Der Start des Nachfolgers Tiangong 2 wurde aufgrund der guten Resultate mit Tiangong 1 auf 2015 verschoben, wodurch man in einen Bereich kommt, in dem die neue Trägerrakete CZ 7 einsatzbereit wird. Diese hat eine höhere Nutzlast um 13,5 Tonnen, wodurch man die zweite Teststation größer bauen kann. Zudem entfällt damit die dritte Teststation, so dass man nach ausführlichen Tests mit Tiangong 2 in den Jahren 2015 bis 2019 anschließend gleich den Aufbau der modularen Raumstation in Angriff nehmen möchte.
Deren Grundaufbau soll 2022 zur Verfügung stehen und wohl aus drei großen Modulen bestehen.

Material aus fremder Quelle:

/-
COR-CM (cells pub-hodgecm / pub-hodgecm2, Hodge ladder stage 2) — TRANSPOSITION item (vi), sub-binder S2 `supply`
(hodge-director/ITEM6-SPLIT.md §(c)/§5), CM side of the object match: the GALOIS IDENTITY behind (C6b*).  Written by
the stage-1 binder seat pub-hodgecm-mc-binder-1 (gen 21, prover-pub-hodgecm-mc-binder-1-g21-0) in its own count-neutral
lane (theorems only: no definition, no named fact, nothing asserted; nothing under `CorCM/B01/` is edited or restated —
the inverse-type relation of item (ii) (`Transposition.invType`, `comp_mem_invType_iff`) is written INLINE as a hypothesis,
exactly as in `Transposition/Item2Reflex.lean`, so that this file imports Literature only).  HC_CM is NOT proved.
-/
import Literature.NumberTheory.ComplexMultiplication.ReflexCMType
import Literature.NumberTheory.ComplexMultiplication.CMGaloisSubfield
import Literature.NumberTheory.ComplexMultiplication.InducedCMType
import HarnessLib

/-!
# The reflex pair of the inverse type `Φ^{*ι₁}` is a sub-pair INDUCING `Φ`

For a Galois CM field `F`, a complex embedding `ι₁ : F → ℂ` and CM types `Φ, Θ` of `F` INVERSE to each other through `ι₁`
(`hΘ : ∀ g ∈ Gal(F/ℚ), ι₁ ∘ g ∈ Θ ↔ ι₁ ∘ g⁻¹ ∈ Φ`, i.e. `Θ = Φ^{*ι₁} = Transposition.invType ι₁ Φ` of item (ii),
`Transposition/Item2Holds.lean` `comp_mem_invType_iff` / `eq_invType_of_isInverse`; written inline here), let
`(K*, Θ*)` be the REFLEX PAIR of `(F, Θ)` in the tree's vocabulary (Shimura 1998 §8.3 Prop. 28): `K* = reflexField ℚ F Θ_F ⊆ F`
with `Θ_F = algValuedIn ι₁ Θ ⊆ Gal(F/ℚ)` (`Literature/NumberTheory/ComplexMultiplication/ReflexType.lean`), and
`Θ* = reflexCMType ι₁ Θ id : CMType K*` (`ReflexCMType.lean`, base point the identity of `F`).  Then

  **`inducedCMType_reflexField_val_reflexCMType_of_isInverse`:  `Φ` is the CM type of `F` INDUCED from `(K*, Θ*)` along
  the inclusion `K* ⊆ F`** — `{τ : F → ℂ | τ|_{K*} ∈ Θ*} = Φ`.

At group level this is `S(Θ*, ι*) = S*(Θ, id) = S(Θ)⁻¹` (tree `typeLift_reflexType` / `comp_smul_val_mem_reflexCMType_iff`)
and `S(Θ)⁻¹ = S(Φ)` (the definition of the inverse type): three lines of Galois bookkeeping, Shimura's "`Φ` is induced by
`Φʳʳ`" applied to `Φʳ`-of-the-inverse.  Also recorded: `K*` is a CM field (`isCMField_reflexField`, for the `[IsCMField K₀]`
binder of the CM-side transfer theorems).

WHY (ITEM6-SPLIT §5, (C6b*) of b01-idea-1 `HOME/b01/IDEA-1l-inverse-type-c6b.md` §1 «Galois identity (three lines)»;
item6-p1 `S2-ASPRINTED-CHAIN.md` (C6b*)): by [Liu2021] Def. 4.3 (2) / Def. 4.5 (2) (tree `Liu2021.LiuCMData.cmType_eq_induced_of_det45`)
Liu's `A_μ ⊗_{E,ι₁} ℂ` realises over `M_μ` the type induced from the reflex pair `(M'_μ, Ψ_μ)` of `(E, Φ_μ)`; for a character
`μ` of type `Φ_μ = Φ^{*ι₁}` this file says that the SAME pair induces the target type `Φ` on `F = E` — i.e. the hypothesis
«common sub-pair» of the CM-side reach transfer `CMReach.exists_hom_ne_zero_of_common_subpair` /
`Model.exists_hom_cmAV_ne_zero_of_forall_mem_iff` (`CorCM/CMSideReachTransfer.lean`, p279849) is met, whence
`Hom(A_μ ⊗_{E,ι₁} ℂ, A_{(F,Φ)}) ≠ 0`.  The composition of the two files is a three-line corollary filed separately once both
have tree oleans; nothing here depends on `CMSideReachTransfer.lean`.

References: G. Shimura, *Abelian Varieties with Complex Multiplication and Modular Functions* (1998) §8.3 Prop. 28 and the
paragraph following it; M. Streng, *Complex multiplication of abelian surfaces* (2010) Ch. I Lemma 7.2; Y. Liu, Camb. J. Math. 9
(2021) Def. 4.3 (2), Def. 4.5 (2).
-/

noncomputable section

open scoped Pointwise

namespace Summit.HodgeConjecture.CorCM

namespace CMReach

open Literature.AlgebraicGeometry.Motives (CMType)
open Literature.NumberTheory.ComplexMultiplication
open NumberField

variable {F : Type} [Field F] [NumberField F] [IsCMField F] [IsGalois ℚ F]

omit [IsCMField F] in
/-- For `F/ℚ` Galois every complex embedding of `F` is `ι₁ ∘ g` for some `g ∈ Gal(F/ℚ)` (normality, tree
`exists_algHom_comp_eq_of_normal`; `Hom_ℚ(F, F) = Gal(F/ℚ)` for an algebraic extension).  (= item (ii)'s
`Transposition.exists_algEquiv_comp_eq`, reproved to keep this file on Literature imports.) [folklore] -/
theorem exists_algEquiv_comp_eq' (ι₁ τ : F →+* ℂ) : ∃ g : F ≃ₐ[ℚ] F, ι₁.comp (g : F →+* F) = τ := by
  obtain ⟨ψ, hψ⟩ := exists_algHom_comp_eq_of_normal (AlgHom.id ℚ F) ι₁ τ
  refine ⟨(Algebra.IsAlgebraic.algEquivEquivAlgHom ℚ F).symm ψ, ?_⟩
  rw [← hψ]
  rfl

omit [IsCMField F] [IsGalois ℚ F] in
/-- Restricting `ι₁ ∘ g` to an intermediate field `E ⊆ F`: `(ι₁ ∘ g) ∘ (E ⊆ F) = ι₁ ∘ (g • E.val)`. [folklore] -/
theorem comp_algEquiv_comp_val (ι₁ : F →+* ℂ) (E : IntermediateField ℚ F) (g : F ≃ₐ[ℚ] F) :
    (ι₁.comp (g : F →+* F)).comp (E.val : E →+* F) = ι₁.comp ((g • E.val : E →ₐ[ℚ] F) : E →+* F) :=
  RingHom.ext fun _ => rfl

/-- **Membership form of the Galois identity.**  If `Θ` and `Φ` are inverse through `ι₁` then for `τ = ι₁ ∘ g`:
`τ|_{K*} ∈ Θ*` iff `g ∈ S*(Θ, id)` iff `ι₁ ∘ g⁻¹ ∈ Θ` iff `ι₁ ∘ g ∈ Φ`. [cite: Shimura1998, §8.3 Prop. 28] -/
theorem comp_val_mem_reflexCMType_iff_of_isInverse (ι₁ : F →+* ℂ) {Φ Θ : CMType F}
    (hΘ : ∀ g : F ≃ₐ[ℚ] F, ι₁.comp (g : F →+* F) ∈ Θ.1 ↔ ι₁.comp (g.symm : F →+* F) ∈ Φ.1) (τ : F →+* ℂ) :
    τ.comp ((reflexField ℚ F (algValuedIn ι₁ Θ.1)).val : reflexField ℚ F (algValuedIn ι₁ Θ.1) →+* F) ∈
      (reflexCMType ι₁ Θ (AlgHom.id ℚ F)).1 ↔ τ ∈ Φ.1 := by
  obtain ⟨g, rfl⟩ := exists_algEquiv_comp_eq' ι₁ τ
  rw [comp_algEquiv_comp_val, comp_smul_val_mem_reflexCMType_iff, mem_reflexLift, mem_algValuedIn_iff]
  have hg : ((g⁻¹ • AlgHom.id ℚ F : F →ₐ[ℚ] F) : F →+* F) = (g.symm : F →+* F) := RingHom.ext fun _ => rfl
  rw [hg, hΘ g.symm, AlgEquiv.symm_symm]

/-- **The reflex pair of the inverse type induces the type.**  If `Θ = Φ^{*ι₁}` (inverse through `ι₁`:
`ι₁ ∘ g ∈ Θ ↔ ι₁ ∘ g⁻¹ ∈ Φ`), `K* = reflexField ℚ F Θ_F ⊆ F` is the reflex field of `Θ` and `Θ* = reflexCMType ι₁ Θ id` its
reflex CM type, then the CM type of `F` induced from `(K*, Θ*)` along the inclusion `K* ⊆ F` is `Φ`.
[cite: Shimura1998, §8.3 Prop. 28] [cite: Streng2010, Ch. I Lemma 7.2] -/
theorem inducedCMType_reflexField_val_reflexCMType_of_isInverse (ι₁ : F →+* ℂ) {Φ Θ : CMType F}
    (hΘ : ∀ g : F ≃ₐ[ℚ] F, ι₁.comp (g : F →+* F) ∈ Θ.1 ↔ ι₁.comp (g.symm : F →+* F) ∈ Φ.1) :
    inducedCMType ((reflexField ℚ F (algValuedIn ι₁ Θ.1)).val : reflexField ℚ F (algValuedIn ι₁ Θ.1) →+* F)
      (reflexCMType ι₁ Θ (AlgHom.id ℚ F)) = Φ :=
  Subtype.ext (Set.ext fun τ =>
    (mem_inducedCMType_iff _ _ τ).trans (comp_val_mem_reflexCMType_iff_of_isInverse ι₁ hΘ τ))

/-- **The same, membership form over `F`** (the shape `∀ τ, τ ∈ Φ ↔ τ ∘ k ∈ Φ₀` consumed by
`Model.exists_hom_cmAV_ne_zero_of_forall_mem_iff` of `CorCM/CMSideReachTransfer.lean`, with `k = K*.val`, `Φ₀ = Θ*`).
[cite: Shimura1998, §8.3 Prop. 28] -/
theorem forall_mem_iff_comp_val_mem_reflexCMType_of_isInverse (ι₁ : F →+* ℂ) {Φ Θ : CMType F}
    (hΘ : ∀ g : F ≃ₐ[ℚ] F, ι₁.comp (g : F →+* F) ∈ Θ.1 ↔ ι₁.comp (g.symm : F →+* F) ∈ Φ.1) :
    ∀ τ : F →+* ℂ, τ ∈ Φ.1 ↔
      τ.comp ((reflexField ℚ F (algValuedIn ι₁ Θ.1)).val : reflexField ℚ F (algValuedIn ι₁ Θ.1) →+* F) ∈
        (reflexCMType ι₁ Θ (AlgHom.id ℚ F)).1 :=
  fun τ => (comp_val_mem_reflexCMType_iff_of_isInverse ι₁ hΘ τ).symm

omit [IsCMField F] [IsGalois ℚ F] in
/-- The inverse relation is symmetric (`(g⁻¹)⁻¹ = g`): `Φ = Θ^{*ι₁}` as well. [folklore] -/
theorem isInverse_symm (ι₁ : F →+* ℂ) {Φ Θ : CMType F}
    (hΘ : ∀ g : F ≃ₐ[ℚ] F, ι₁.comp (g : F →+* F) ∈ Θ.1 ↔ ι₁.comp (g.symm : F →+* F) ∈ Φ.1) :
    ∀ g : F ≃ₐ[ℚ] F, ι₁.comp (g : F →+* F) ∈ Φ.1 ↔ ι₁.comp (g.symm : F →+* F) ∈ Θ.1 :=
  fun g => by rw [hΘ g.symm, AlgEquiv.symm_symm]

/-- … hence also: the reflex pair of `Φ` induces the inverse type `Θ = Φ^{*ι₁}` (roles displayed as in (C6b*): for the
type `Φ_μ` of the character, the reflex pair `(K*, Φ_μ*)` induces `Φ_μ^{*ι₁}`). [cite: Shimura1998, §8.3 Prop. 28] -/
theorem inducedCMType_reflexField_val_reflexCMType_of_isInverse' (ι₁ : F →+* ℂ) {Φ Θ : CMType F}
    (hΘ : ∀ g : F ≃ₐ[ℚ] F, ι₁.comp (g : F →+* F) ∈ Θ.1 ↔ ι₁.comp (g.symm : F →+* F) ∈ Φ.1) :
    inducedCMType ((reflexField ℚ F (algValuedIn ι₁ Φ.1)).val : reflexField ℚ F (algValuedIn ι₁ Φ.1) →+* F)
      (reflexCMType ι₁ Φ (AlgHom.id ℚ F)) = Θ :=
  inducedCMType_reflexField_val_reflexCMType_of_isInverse ι₁ (isInverse_symm ι₁ hΘ)

omit [IsGalois ℚ F] in
/-- The reflex field `K*` of (the Galois side of) any complex CM type of a Galois CM field is a CM field — so it may serve
as the base field `K₀` of a common sub-pair (`[IsCMField K₀]` in `CorCM/CMSideReachTransfer.lean`).
[cite: Shimura1998, §8.3 Prop. 28] -/
theorem isCMField_reflexField_algValuedIn [IsGalois ℚ F] (ι₁ : F →+* ℂ) (Θ : CMType F) :
    IsCMField (reflexField ℚ F (algValuedIn ι₁ Θ.1)) :=
  isCMField_reflexField ι₁ Θ (AlgHom.id ℚ F)

end CMReach

end Summit.HodgeConjecture.CorCM

end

Das Kernmodul stellt Antrieb, Steuerung und mehrere Kopplungsstellen sowie Lebensraum für die Besatzungen bereit. Zwei Forschungsmodule sollen am Kopfteil seitlich angekoppelt werden und sowohl unter Druck stehenden Arbeitsraum als auch Platz für Außenlasten bieten. Geplant sind hier unter anderem eine Ausstiegsschleuse und ein Infrarot-Teleskop.
Weitere drei Kopplungsstellen stehen dann am Kopfteil und eine am Heck des Kernmoduls zur Verfügung. Hier sollen sowohl bemannte Shenzhou-Raumschiffe als auch unbemannte Transporter ankoppeln können. Letztere werden aus dem Design von Tiangong 1 abgeleitet und können bei einer Startmasse von 13,5 t maximal 6,5 t Nutzlast transportieren. Dabei teilt sich der Stauraum bei Bedarf in einen Part, der unter Druck steht, einen mit Flüssigkeiten oder Gasen unter definiertem Druck sowie einen weiteren für Außenlasten. In der zweiten Ausbaustufe nach 2022 könnten ein weiteres Kernmodul und seitlich zusätzliche Forschungsmodule angedockt werden.
Zum Entladen soll die modulare Station über einen Manipulatorarm verfügen. Ein weiterer dient möglicherweise zum Umsetzen der Module, die beim Eintreffen an der Längsachse ankoppeln. Das Nachtanken und die Verwendung eines Manipulatorarms ist bereits für Tiangong 2 vorgesehen. Die Station wird daher mit einem zweiten Kopplungsaggregat ausgerüstet sein.
Die gegenwärtige Besatzung der Station Tiangong 1, Nie Haisheng, Zhang Yiaoguang und Wang Yaping, verlebt mittlerweile ihren zweiten Tag an Bord der Station und ist vollauf beschäftigt. Insgesamt stehen 30 Experimente auf dem Programm, wovon die meisten den Gesundheitszustand der Besatzung bzw. Veränderungen im Organismus, welche durch die Schwerelosigkeit hervorgerufen werden, oder technische Erprobungen zum Gegenstand haben. Zweimal wird zudem eine Unterrichtsstunde aus dem All übertragen. Dabei soll u.a. gezeigt werden, wie sich Flüssigkeiten in der Schwerelosigkeit verhalten und wie man im All auf einem Ergometer trainiert.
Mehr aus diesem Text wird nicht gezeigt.